17. She mentioned that she went to her house and found it was someone she had known for a while; Mama Nickie then informed her that she had meant to contact her to let her know that the Complainant had been visiting the Appellant’s house, which Mama Nickie showed her.
18. PW3 subsequently interrogated the Complainant, and after the Complainant declined to disclose how she knew the Appellant, she accompanied her to the police station, where she filed a report that resulted in the Appellant’s subsequent arrest.
19. The investigating officer testified as PW4 and stated that PW3 took the Complainant to the police station and requested a notice to be issued, accusing the Complainant of exhibiting unusual behaviour. She mentioned that she asked what the contents of the Occurrence Book should include and referred to the messages on the phone used by the Complainant. She stated that she advised PW3 to take the Complainant for a medical examination due to suspicions that she might have been sexually abused by the Appellant. According to the investigating officer, the Complainant had disappeared from home on 23rd April after being sent to the shops. The Appellant’s arrest was in the presence of Mama Nickie and the Complainant’s mother. The Appellant’s arrest occurred in the presence of Mama Nickie and the Complainant’s mother. Contrary to the Complainant’s statement that the Appellant’s house is in a flat, she told the Court that the house is situated on a plot and not within a flat setup.

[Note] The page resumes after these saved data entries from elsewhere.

include hσσ hK hφ hτB hjO hσO' hσι hfixO hιinj hιu htr hσ₁j hσ₁θ hθ haF hk₀ hcoord hιϖ hk₁ hξ hnormEb hgate in
/-- **`hbad` (`b ≥ 1`) — THE WRONG-PARITY STRATUM OF A HERMITIAN MONOGENIC-LEVEL CLASS IS EMPTY.**  With `x′` as in `exists_subring_ncard_stratum_eq_of_gate`, `𝒪_E[x′] = ↑S` for EVERY
subring `S` with `↑S = G(N″, b, c′)`; under `b ≢ cls` the gate forbids self-dual `incl S`-cyclic lattices, so the stratum is `∅` (★ F3-2a `setOf_selfDual_cyclicOver_eq_empty`).
[cite: Rogawski1990, §4.9 Lemma 4.9.3 p. 56] [cite: Jacobowitz1962, §7] -/
theorem stratum_eq_empty_of_gate [IsDiscreteValuationRing 𝒪[E]] {N'' b : ℕ} {c' : 𝒪[E]} (hb : 1 ≤ b)
    (hherm : σO c' - c' ∈ Ideal.span ({(⟨ϖ, hϖ.mem⟩ : 𝒪[E]) ^ b} : Set 𝒪[E]))
    (hlvl : (b = 2 * N'' + 1 ∧ c' ∈ Ideal.span ({(⟨ϖ, hϖ.mem⟩ : 𝒪[E]) ^ (N'' + 1)} : Set 𝒪[E])) ∨
      ∃ M : ℕ, 1 ≤ M ∧ M ≤ N'' ∧ b = 2 * M ∧ c' ∈ Ideal.span ({(⟨ϖ, hϖ.mem⟩ : 𝒪[E]) ^ M} : Set 𝒪[E]) ∧
        c' ∉ Ideal.span ({(⟨ϖ, hϖ.mem⟩ : 𝒪[E]) ^ (M + 1)} : Set 𝒪[E]))
    (hcls : b % 2 ≠ cls) (S : Subring (𝒪[E] × 𝒪[K]))
    (hS : (S : Set (𝒪[E] × 𝒪[K])) = {z : 𝒪[E] × 𝒪[K] | ∃ b₀ c₀ : 𝒪[E], z.2 = jO b₀ + jO c₀ * (jO ((⟨ϖ, hϖ.mem⟩ : 𝒪[E]) ^ N'') * θ) ∧
      z.1 - (b₀ + c₀ * c') ∈ Ideal.span {(⟨ϖ, hϖ.mem⟩ : 𝒪[E]) ^ b}}) :
    {Λ : Submodule 𝒪[E] (Fin 3 → E) |
        (∃ u ∈ unitaryGroupOfForm σ (J : Matrix (Fin 3) (Fin 3) E), Λ = Submodule.span 𝒪[E] (Set.range ((u : Matrix (Fin 3) (Fin 3) E))ᵀ)) ∧
          ∃ w : Fin 3 → E, Λ = Submodule.span 𝒪[E] ((fun x : E × K => φ x *ᵥ w) ''
            ((S.map (RingHom.prodMap (𝒪[E]).subtype (𝒪[K]).subtype) : Subring (E × K)) : Set (E × K)))} = ∅ := by
  set π : 𝒪[E] := ⟨ϖ, hϖ.mem⟩ with hπdef
  have hπ0 : π ≠ 0 := hϖ.coe_ne_zero
  have hσσO : ∀ x, σO (σO x) = x := fun x => Subtype.ext (by rw [hσO', hσO', hσσ])
  set incl : 𝒪[E] × 𝒪[K] →+* E × K := RingHom.prodMap (𝒪[E]).subtype (𝒪[K]).subtype with hincl
  obtain ⟨y, hy, hlvlF⟩ := exists_map_rep_and_level_of_level σO ιO hσι hfixO hιinj htr hϖF hϖ hιϖ hσσO hherm hlvl
  obtain ⟨u', p', q', t', D', hxstar, hu1, hp1, hχ1, hlam2, hN, hn, hset⟩ :=
    exists_unitary_generator_glued ιO σO jO σKO θ hσσO hσι hιu hσ₁j hσ₁θ hθ haF hk₀ hcoord hϖF hϖ hιϖ hk₁ hξ (hnormEb b hb) hlvlF
  -- `𝒪_E[x′] = S`
  have hRS : (Polynomial.eval₂RingHom (RingHom.prod (RingHom.id 𝒪[E]) jO) ((u', jO p' + jO q' * θ) : 𝒪[E] × 𝒪[K])).range = S := by
    refine SetLike.coe_injective ?_
    rw [hset, hS]; exact (glued_eq_glued_iff jO θ π hcoord N'' b (ιO y) c' hπ0).2 hy
  set O : Subring (E × K) := S.map incl with hOdef
  have hO : ∀ r : 𝒪[E], algebraMap E (E × K) (r : E) ∈ O := algebraMap_mem_map_of_coe_eq_glued jO hjO θ hϖ S hS
  have hno : ∀ b₀ : (E × K)ˣ, ¬ ∃ u ∈ unitaryGroupOfForm σ (J : Matrix (Fin 3) (Fin 3) E),
      Submodule.span 𝒪[E] ((fun b' : E × K => φ b' *ᵥ (φ (b₀ : E × K) *ᵥ w₀)) '' (O : Set (E × K))) =
        Submodule.span 𝒪[E] (Set.range ((u : Matrix (Fin 3) (Fin 3) E))ᵀ) := by
    rintro b₀ ⟨u, hu, h⟩
    refine hcls ((hgate N'' b u' p' q' t' D' hb hxstar hu1 hp1 hχ1 hlam2 hN hn).1 ⟨φ (b₀ : E × K) *ᵥ w₀, u, hu, ?_⟩)
    rw [hRS]; exact h
  exact setOf_selfDual_cyclicOver_eq_empty σ J τ hK φ hφ τB hτB O hO hno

20. The Appellant, in his defence, denied knowing the appellant. He challenged the prosecution’s evidence presented against him. He insisted that the witness who led to his arrest, Mama Nickie, should have been called to testify alongside the others mentioned - Norah and Virginia. The Appellant submitted the statements recorded by the Complainant and her mother for the Court’s consideration, as well as the investigation diary.
21. I have considered and analyzed the evidence tendered in the trial Court by the prosecution and the Appellant, the grounds of appeal, and the written submissions by the parties herein. The issues for determination are two pronged;I.Whether the prosecution proved their case to the requiredII.Whether the sentence was appropriate.
22. The Appellant was charged with the offence of defilement contrary to Section 8(1) as read with Section 8(3) of the Sexual Offences Act. To prove the offence charged, the prosecution must establish beyond reasonable doubt all the elements of defilement as was stated in the case of George Opondo Olunga v Republic [2016] eKLR that the ingredients of an offence of defilement are:i.Age of the victimii.Penetrationiii.Positive identification of the perpetrator
23. The age of the minor was established by PW3 producing a copy of the minor’s birth certificate (pexh-3), which settled that the complainant was born on 1st July, 2005, and therefore, as at the time of the incident, she was 13 years old.
24. The other issues are whether the prosecution has established proof of penetration of the complainant and the identity of the perpetrator, beyond reasonable doubt.
25. Penetration is established through the evidence provided by the victim, which may be supported by medical or other corroborative evidence. Nevertheless, this Court requires proof of facts that the offence was committed.
26. I am convinced that despite the Appellant’s assertion that he did not know the Complainant, there exists compelling circumstantial evidence that connects the two individuals. One significant piece of evidence is the series of phone communications that transpired between the Appellant and the Complainant, which ultimately prompted the Complainant’s mother to take the step of escalating the matter. This communication, which was also noted by the court during the hearing and led to Protection and Care proceedings regarding the minor, showed an ongoing interaction. Furthermore, the testimonies provided by witnesses PW3 and PW4 offered accounts of the events leading up to the Appellant’s implication in the case and subsequent arrest.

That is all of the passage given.